### Prompt:
Only the lines from the top of the data through the line containing "import Literature.NumberTheory.Automorphic.HeckeAlgebra" should be duplicated, exactly as they appear.

Stored data:
import Mathlib.NumberTheory.LocalField.Basic
import Mathlib.LinearAlgebra.Matrix.GeneralLinearGroup.Defs
import Mathlib.LinearAlgebra.Matrix.ToLin
import Mathlib.LinearAlgebra.Determinant
import Mathlib.Topology.Algebra.Module.ModuleTopology
import Literature.NumberTheory.Automorphic.SmoothRepresentation
import Literature.NumberTheory.Automorphic.MatrixCoefficients
import Literature.NumberTheory.Automorphic.HeckeAlgebra
import Literature.NumberTheory.Automorphic.ReductiveGroupData
import Literature.NumberTheory.Automorphic.SatakeParametersGL
import Literature.NumberTheory.Automorphic.LParameter
import Literature.NumberTheory.GaloisRepresentations.WeilDeligneRep
import Literature.NumberTheory.GaloisRepresentations.LocalClassFieldTheory
import HarnessLib
import Summits.HubbardSuperconductivity.HubbardSuperconductivity.Theses.AposterioriCapRg
import Literature.MathematicalPhysics.QuantumLattice.DWaveOrderParameterProofs
import Literature.MathematicalPhysics.QuantumLattice.FinDimSpectrumProofs

/-!
# Crux `FixedPointDWaveOrder` (stmt-HubbardSuperconductivity-1313) — ideator 1, round 1: first lemmas

Two crux-idea cards, both X-level (they use the freedoms of the TARGET that the cruxes below it do not have:
`∃ μ`, `∃ δ` in a window, and the fact that X is an order parameter DEFINED through a source):

* Card A `lro-first-kt-discharge`: discharge the source — grand-canonical torus LRO of `Δ_d` at `h = 0`
  implies `HasDWaveOrder` (one-step Koma–Tasaki tower + the tree's linear-energy-gain criterion), so the
  engine may work at `h = 0` with manifest `U(1)`.
* Card B `generic-mu-concavity-closure`: joint concavity of the sourced ground-energy density in `(U, μ, h)`:
  density clause for a.e. `μ` (Griffiths), order parameter = `-∂ₕ⁺e`, upper semicontinuity in `(U, μ)`
  (closedness of order), and the transfer `OrderOnAEWindow → X`.

Everything is stated over existing declarations. PROVED here (0 sorries, axioms ⊆ {propext, Classical.choice,
Quot.sound}): the abstract one-step tower inequality `oneStepTower` (card A's load-bearing finite-volume step),
`ktDischarge_of_quant` (quantitative ⇒ qualitative discharge), the glue `fixedPoint_of_lroFirst`, the transfer `fixedPoint_of_orderOnAEWindow` (card B's first lemma, from `DensityAE`),
`isClosed_orderFloor` and `order_of_dense_uniform` (from `OrderParameterUSC`). The `def … : Prop` items
(`KTDischarge`, `DensityAE`, `OrderParameterUSC`, …) are the lemmas of the lines, stated not claimed.
-/

noncomputable section
set_option linter.dupNamespace false

namespace Summit.HubbardSuperconductivity.HubbardSuperconductivity.Cruxes.FixedPointDWaveOrder.Ideator1

open Filter Set Topology MeasureTheory
open scoped InnerProductSpace Matrix ComplexOrder
open Literature.MathematicalPhysics.QuantumLattice Literature.Probability.LatticeModels
open Summit.HubbardSuperconductivity.HubbardSuperconductivity.Theses.AposterioriCapRg

/-! ## §0 The shape of X -/

/-- The finite-volume grand-canonical tracial ground-state density at side `L+1`. -/
def gcDensity (U μ : ℝ) (L : ℕ) : ℝ :=
  ((hubbardTorusWith 2 (L + 1) 1 U μ).groundStateFunctional totalNumber).re / ((L + 1 : ℕ) : ℝ) ^ 2

/-- The density clause of X at `(U, δ, μ)`. -/
def DensityClause (U δ μ : ℝ) : Prop :=
  Tendsto (gcDensity U μ) atTop (𝓝 (1 - δ))

theorem fixedPointDWaveOrder_iff :
    FixedPointDWaveOrder ↔
      ∃ U ∈ Icc (2:ℝ) 3, ∃ δ ∈ Icc (1/5:ℝ) (7/20), ∃ μ : ℝ, DensityClause U δ μ ∧ HasDWaveOrder U μ :=
  Iff.rfl

/-! ## §A Card `lro-first-kt-discharge` -/

/-- Grand-canonical, tracial, source-free torus LRO of the `d_{x²-y²}` pair field:
`0 < liminf_L (L+1)⁻⁴ Re ω₀^{GC}_{L+1}(Δ_d† Δ_d)`, `ω₀^{GC}` the tracial ground-state functional of
`H(1,U) - μN` on `(ℤ/(L+1)ℤ)²` (ALL sides, as in X). -/
def TorusGCDWaveLRO (U μ : ℝ) : Prop :=
  0 < liminf (fun L : ℕ =>
    ((hubbardTorusWith 2 (L + 1) 1 U μ).groundStateFunctional
        ((pairField dWaveFormFactor (L + 1))ᴴ * pairField dWaveFormFactor (L + 1))).re /
      ((L + 1 : ℕ) : ℝ) ^ 4) atTop

/-- FIRST LEMMA of card A (Koma–Tasaki discharge of the source, `d`-wave/grand-canonical/tracial form):
torus LRO at `h = 0` forces a LINEAR sourced energy gain, hence a positive Koma–Tasaki order parameter.
Proof sketch: pick in the GC ground space an `N`-eigenvector `Φ_L` with `⟨Δ†Δ⟩ ≥` the tracial average;
the one-step tower state `Ξ = (Φ + Δ†Φ/‖Δ†Φ‖)/√2` has `Re⟨Ξ, Δ Ξ⟩ = ½‖Δ†Φ‖ ≥ ½σL²(1-o(1))` and energy
`≤ E₀ + ‖[H-μN, Δ†]Φ‖/(2‖Δ†Φ‖) = E₀ + O(1)`; feed `le_dWaveOrderParameter_of_le_liminf_energyGain`. -/
def KTDischarge : Prop :=
  ∀ U μ : ℝ, TorusGCDWaveLRO U μ → HasDWaveOrder U μ

/-- Quantitative form: an eventual LRO floor `σ²` gives the order-parameter floor `σ/2`
(normalisation of `dWaveOrderParameter` = `Re ω(Δ)/L²`, source `-h(Δ+Δ†)`). -/
def KTDischargeQuant : Prop :=
  ∀ U μ σ : ℝ, 0 < σ →
    (∀ᶠ L : ℕ in atTop, σ ^ 2 ≤
      ((hubbardTorusWith 2 (L + 1) 1 U μ).groundStateFunctional
          ((pairField dWaveFormFactor (L + 1))ᴴ * pairField dWaveFormFactor (L + 1))).re /
        ((L + 1 : ℕ) : ℝ) ^ 4) →
    σ / 2 ≤ dWaveOrderParameter U μ

/-- The quantitative form implies the qualitative one (positivity of `ω(ΔᴴΔ)` + filter bookkeeping). -/
theorem ktDischarge_of_quant (hq : KTDischargeQuant) : KTDischarge := by
  intro U μ hlro
  set f : ℕ → ℝ := fun L => ((hubbardTorusWith 2 (L + 1) 1 U μ).groundStateFunctional
        ((pairField dWaveFormFactor (L + 1))ᴴ * pairField dWaveFormFactor (L + 1))).re /
      ((L + 1 : ℕ) : ℝ) ^ 4 with hf
  have hf0 : ∀ L, 0 ≤ f L := fun L => by
    apply div_nonneg
    · have := Matrix.groundStateFunctional_nonneg (hubbardTorusWith 2 (L + 1) 1 U μ)
        (pairField dWaveFormFactor (L + 1))
      exact (Complex.nonneg_iff.mp this).1
    · positivity
  have hl : 0 < liminf f atTop := hlro
  have hbdd : IsBoundedUnder (· ≥ ·) atTop f := isBoundedUnder_of ⟨0, fun L => hf0 L⟩
  have hev : ∀ᶠ L in atTop, liminf f atTop / 2 < f L :=
    eventually_lt_of_lt_liminf (by linarith) hbdd
  set σ : ℝ := Real.sqrt (liminf f atTop / 2) with hσdef
  have hσ : 0 < σ := Real.sqrt_pos.2 (by linarith)
  have hσ2 : σ ^ 2 = liminf f atTop / 2 := Real.sq_sqrt (by linarith)
  have key := hq U μ σ hσ (hev.mono fun L hL => by rw [hσ2]; exact hL.le)
  exact (hasDWaveOrder_iff U μ).2 (lt_of_lt_of_le (by linarith) key)

/-- The abstract ONE-STEP TOWER inequality behind `KTDischarge` (finite-dimensional linear algebra;
`A` plays `Δ_d`, the three vanishing inner products are the charge-sector orthogonalities
`⟨Φ,Δ†Φ⟩ = ⟨Φ,Δ²Φ⟩ = ⟨Φ,Δ²Δ†Φ⟩ = 0` of an `N`-eigenvector). -/
theorem oneStepTower {E : Type*} [NormedAddCommGroup E] [InnerProductSpace ℂ E] [CompleteSpace E]
    (H A : E →L[ℂ] E) (hH : IsSelfAdjoint H) (Φ : E) (hΦ : ‖Φ‖ = 1) (E₀ : ℝ)
    (heig : H Φ = (E₀ : ℂ) • Φ)
    (h1 : ⟪Φ, (ContinuousLinearMap.adjoint A) Φ⟫_ℂ = 0) (h2 : ⟪Φ, A (A Φ)⟫_ℂ = 0)
    (h3 : ⟪Φ, A (A (ContinuousLinearMap.adjoint A Φ))⟫_ℂ = 0)
    (hne : ContinuousLinearMap.adjoint A Φ ≠ 0) (h : ℝ) (_hh : 0 ≤ h) :
    ∃ v : E, ‖v‖ = 1 ∧
      (⟪v, (H - (h : ℂ) • (A + ContinuousLinearMap.adjoint A)) v⟫_ℂ).re ≤
        E₀ + ‖(H * ContinuousLinearMap.adjoint A - ContinuousLinearMap.adjoint A * H) Φ‖ /
            (2 * ‖ContinuousLinearMap.adjoint A Φ‖) -
          h * ‖ContinuousLinearMap.adjoint A Φ‖ := by
  -- notation
  set B : E →L[ℂ] E := ContinuousLinearMap.adjoint A with hB
  set w : E := B Φ with hw
  set r : ℝ := ‖w‖ with hr
  have hr0 : 0 < r := norm_pos_iff.2 hne
  have hrne : (r : ℂ) ≠ 0 := by exact_mod_cast hr0.ne'
  set X : E →L[ℂ] E := H * B - B * H with hX
  -- adjoint bookkeeping: ⟪B x, y⟫ = ⟪x, A y⟫ and ⟪x, B y⟫ = ⟪A x, y⟫
  have adjL : ∀ x y : E, ⟪B x, y⟫_ℂ = ⟪x, A y⟫_ℂ := fun x y =>
    ContinuousLinearMap.adjoint_inner_left A y x
  have adjR : ∀ x y : E, ⟪x, B y⟫_ℂ = ⟪A x, y⟫_ℂ := fun x y =>
    ContinuousLinearMap.adjoint_inner_right A x y
  -- H symmetric
  have hsym : ∀ x y : E, ⟪H x, y⟫_ℂ = ⟪x, H y⟫_ℂ := by
    intro x y
    have := ContinuousLinearMap.adjoint_inner_left H y x
    rw [hH.adjoint_eq] at this
    exact this
  -- the elementary inner products
  have hww : ⟪w, w⟫_ℂ = ((r : ℝ) : ℂ) ^ 2 := by
    rw [hr]; exact inner_self_eq_norm_sq_to_K w
  have e_ΦΦ : ⟪Φ, H Φ⟫_ℂ = (E₀ : ℂ) := by
    rw [heig, inner_smul_right, inner_self_eq_norm_sq_to_K, hΦ]; simp
  have e_Φw : ⟪Φ, w⟫_ℂ = 0 := h1
  have e_wΦ : ⟪w, Φ⟫_ℂ = 0 := by rw [← inner_conj_symm, e_Φw]; simp
  have e_ΦHw : ⟪Φ, H w⟫_ℂ = 0 := by
    rw [← hsym, heig, inner_smul_left, e_Φw]; simp
  have e_wHΦ : ⟪w, H Φ⟫_ℂ = 0 := by
    rw [heig, inner_smul_right, e_wΦ]; simp
  have e_wHw : ⟪w, H w⟫_ℂ = ⟪w, X Φ⟫_ℂ + (E₀ : ℂ) * ((r : ℝ) : ℂ) ^ 2 := by
    have : H w = X Φ + B (H Φ) := by
      simp only [hX, hw, ContinuousLinearMap.sub_apply, ContinuousLinearMap.mul_apply]; abel
    rw [this, inner_add_right, heig, map_smul, inner_smul_right, ← hw, hww]
  -- source terms
  have s_ΦAΦ : ⟪Φ, A Φ⟫_ℂ = 0 := by
    rw [← adjL, ← hw, e_wΦ]
  have s_ΦBΦ : ⟪Φ, B Φ⟫_ℂ = 0 := e_Φw
  have s_ΦAw : ⟪Φ, A w⟫_ℂ = ((r : ℝ) : ℂ) ^ 2 := by
    rw [← adjL, ← hw, hww]
  have s_ΦBw : ⟪Φ, B w⟫_ℂ = 0 := by
    rw [adjR, hw, adjR, inner_eq_zero_symm.1]
    rw [← inner_conj_symm] at h2
    simpa using h2
  have s_wAΦ : ⟪w, A Φ⟫_ℂ = 0 := by
    rw [hw, adjL]; exact h2
  have s_wBΦ : ⟪w, B Φ⟫_ℂ = ((r : ℝ) : ℂ) ^ 2 := by rw [← hw, hww]
  have s_wAw : ⟪w, A w⟫_ℂ = 0 := by
    rw [hw, adjL]; exact h3
  have s_wBw : ⟪w, B w⟫_ℂ = 0 := by
    rw [adjR, ← inner_conj_symm, s_wAw]; simp
  -- the trial vector u = Φ + r⁻¹ w, ‖u‖² = 2
  set Ψ : E := ((r : ℝ) : ℂ)⁻¹ • w with hΨ
  have nΨ : ‖Ψ‖ = 1 := by
    rw [hΨ, norm_smul, norm_inv, Complex.norm_real, Real.norm_eq_abs, abs_of_pos hr0, ← hr,
      inv_mul_cancel₀ hr0.ne']
  have e_ΦΨ : ⟪Φ, Ψ⟫_ℂ = 0 := by rw [hΨ, inner_smul_right, e_Φw]; simp
  set u : E := Φ + Ψ with hu
  have nu : ‖u‖ ^ 2 = 2 := by
    rw [hu, @norm_add_sq ℂ, hΦ, nΨ, e_ΦΨ]; simp; norm_num
  have nu' : ‖u‖ = Real.sqrt 2 := by
    rw [← Real.sqrt_sq (norm_nonneg u), nu]
  -- expansion of ⟪u, T u⟫
  set T : E →L[ℂ] E := H - (h : ℂ) • (A + B) with hT
  have key : ⟪u, T u⟫_ℂ =
      (E₀ : ℂ) + (((r : ℝ) : ℂ)⁻¹ * (starRingEnd ℂ) (((r : ℝ) : ℂ)⁻¹)) * (⟪w, X Φ⟫_ℂ + (E₀ : ℂ) * ((r : ℝ) : ℂ) ^ 2)
        - (h : ℂ) * (2 * ((r : ℝ) : ℂ)) := by
    have conj_r : (starRingEnd ℂ) (((r : ℝ) : ℂ)⁻¹) = ((r : ℝ) : ℂ)⁻¹ := by
      simp [Complex.conj_ofReal]
    simp only [hT, hu, hΨ, ContinuousLinearMap.sub_apply, ContinuousLinearMap.smul_apply,
      ContinuousLinearMap.add_apply, map_add, map_smul, inner_add_left, inner_add_right,
      inner_sub_right, inner_smul_left, inner_smul_right, smul_add]
    rw [e_ΦΦ, e_ΦHw, e_wHΦ, e_wHw, s_ΦAΦ, s_ΦBΦ, s_ΦAw, s_ΦBw, s_wAΦ, s_wBΦ, s_wAw, s_wBw, conj_r]
    field_simp
    ring
  -- real part estimate
  have hre : (⟪u, T u⟫_ℂ).re ≤ 2 * E₀ + ‖X Φ‖ / r - h * (2 * r) := by
    rw [key]
    have conj_r : (starRingEnd ℂ) (((r : ℝ) : ℂ)⁻¹) = ((r : ℝ) : ℂ)⁻¹ := by
      simp [Complex.conj_ofReal]
    rw [conj_r]
    have hcs : (⟪w, X Φ⟫_ℂ).re ≤ r * ‖X Φ‖ := by
      rw [hr]
      exact (Complex.re_le_norm _).trans (norm_inner_le_norm w (X Φ))
    have hrr : ((((r:ℝ):ℂ)⁻¹ * ((r:ℝ):ℂ)⁻¹) * (⟪w, X Φ⟫_ℂ + (E₀:ℂ) * ((r:ℝ):ℂ)^2)).re
        = r⁻¹ * r⁻¹ * ((⟪w, X Φ⟫_ℂ).re + E₀ * r ^ 2) := by
      have : (((r:ℝ):ℂ)⁻¹ * ((r:ℝ):ℂ)⁻¹) = (((r⁻¹ * r⁻¹ : ℝ)) : ℂ) := by push_cast; ring
      rw [this, Complex.re_ofReal_mul]
      simp [Complex.add_re, Complex.mul_re, pow_two]
    simp only [Complex.sub_re, Complex.add_re, Complex.ofReal_re] at hrr ⊢
    rw [hrr]
    have h2r : ((h:ℂ) * (2 * ((r:ℝ):ℂ))).re = h * (2 * r) := by
      have : ((h:ℂ) * (2 * ((r:ℝ):ℂ))) = (((h * (2 * r) : ℝ)) : ℂ) := by push_cast; ring
      rw [this, Complex.ofReal_re]
    rw [h2r]
    have : r⁻¹ * r⁻¹ * ((⟪w, X Φ⟫_ℂ).re + E₀ * r ^ 2) ≤ r⁻¹ * r⁻¹ * (r * ‖X Φ‖ + E₀ * r ^ 2) := by
      apply mul_le_mul_of_nonneg_left (by linarith) (by positivity)
    have hsimp : r⁻¹ * r⁻¹ * (r * ‖X Φ‖ + E₀ * r ^ 2) = ‖X Φ‖ / r + E₀ := by
      field_simp
    linarith
  -- normalise
  refine ⟨((Real.sqrt 2 : ℝ) : ℂ)⁻¹ • u, ?_, ?_⟩
  · rw [norm_smul, norm_inv, Complex.norm_real, Real.norm_eq_abs,
      abs_of_pos (Real.sqrt_pos.2 (by norm_num)), nu', inv_mul_cancel₀]
    exact (Real.sqrt_pos.2 (by norm_num)).ne'
  · have hsq : ((Real.sqrt 2 : ℝ) : ℂ)⁻¹ * (starRingEnd ℂ) (((Real.sqrt 2 : ℝ) : ℂ)⁻¹) = ((1/2 : ℝ) : ℂ) := by
      rw [Complex.conj_inv, Complex.conj_ofReal, ← mul_inv, ← Complex.ofReal_mul,
        Real.mul_self_sqrt (by norm_num : (0:ℝ) ≤ 2)]
      push_cast; ring
    have : ⟪((Real.sqrt 2 : ℝ) : ℂ)⁻¹ • u, T (((Real.sqrt 2 : ℝ) : ℂ)⁻¹ • u)⟫_ℂ
        = ((1/2 : ℝ) : ℂ) * ⟪u, T u⟫_ℂ := by
      rw [map_smul, inner_smul_left, inner_smul_right, ← mul_assoc, mul_comm ((starRingEnd ℂ) _), hsq]
    rw [this, Complex.re_ofReal_mul]
    have hXr : ‖X Φ‖ / r = ‖X Φ‖ / (2 * r) * 2 := by field_simp
    nlinarith [hre, hr0, norm_nonneg (X Φ)]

### Solution:
import Mathlib.NumberTheory.LocalField.Basic
import Mathlib.LinearAlgebra.Matrix.GeneralLinearGroup.Defs
import Mathlib.LinearAlgebra.Matrix.ToLin
import Mathlib.LinearAlgebra.Determinant
import Mathlib.Topology.Algebra.Module.ModuleTopology
import Literature.NumberTheory.Automorphic.SmoothRepresentation
import Literature.NumberTheory.Automorphic.MatrixCoefficients
import Literature.NumberTheory.Automorphic.HeckeAlgebra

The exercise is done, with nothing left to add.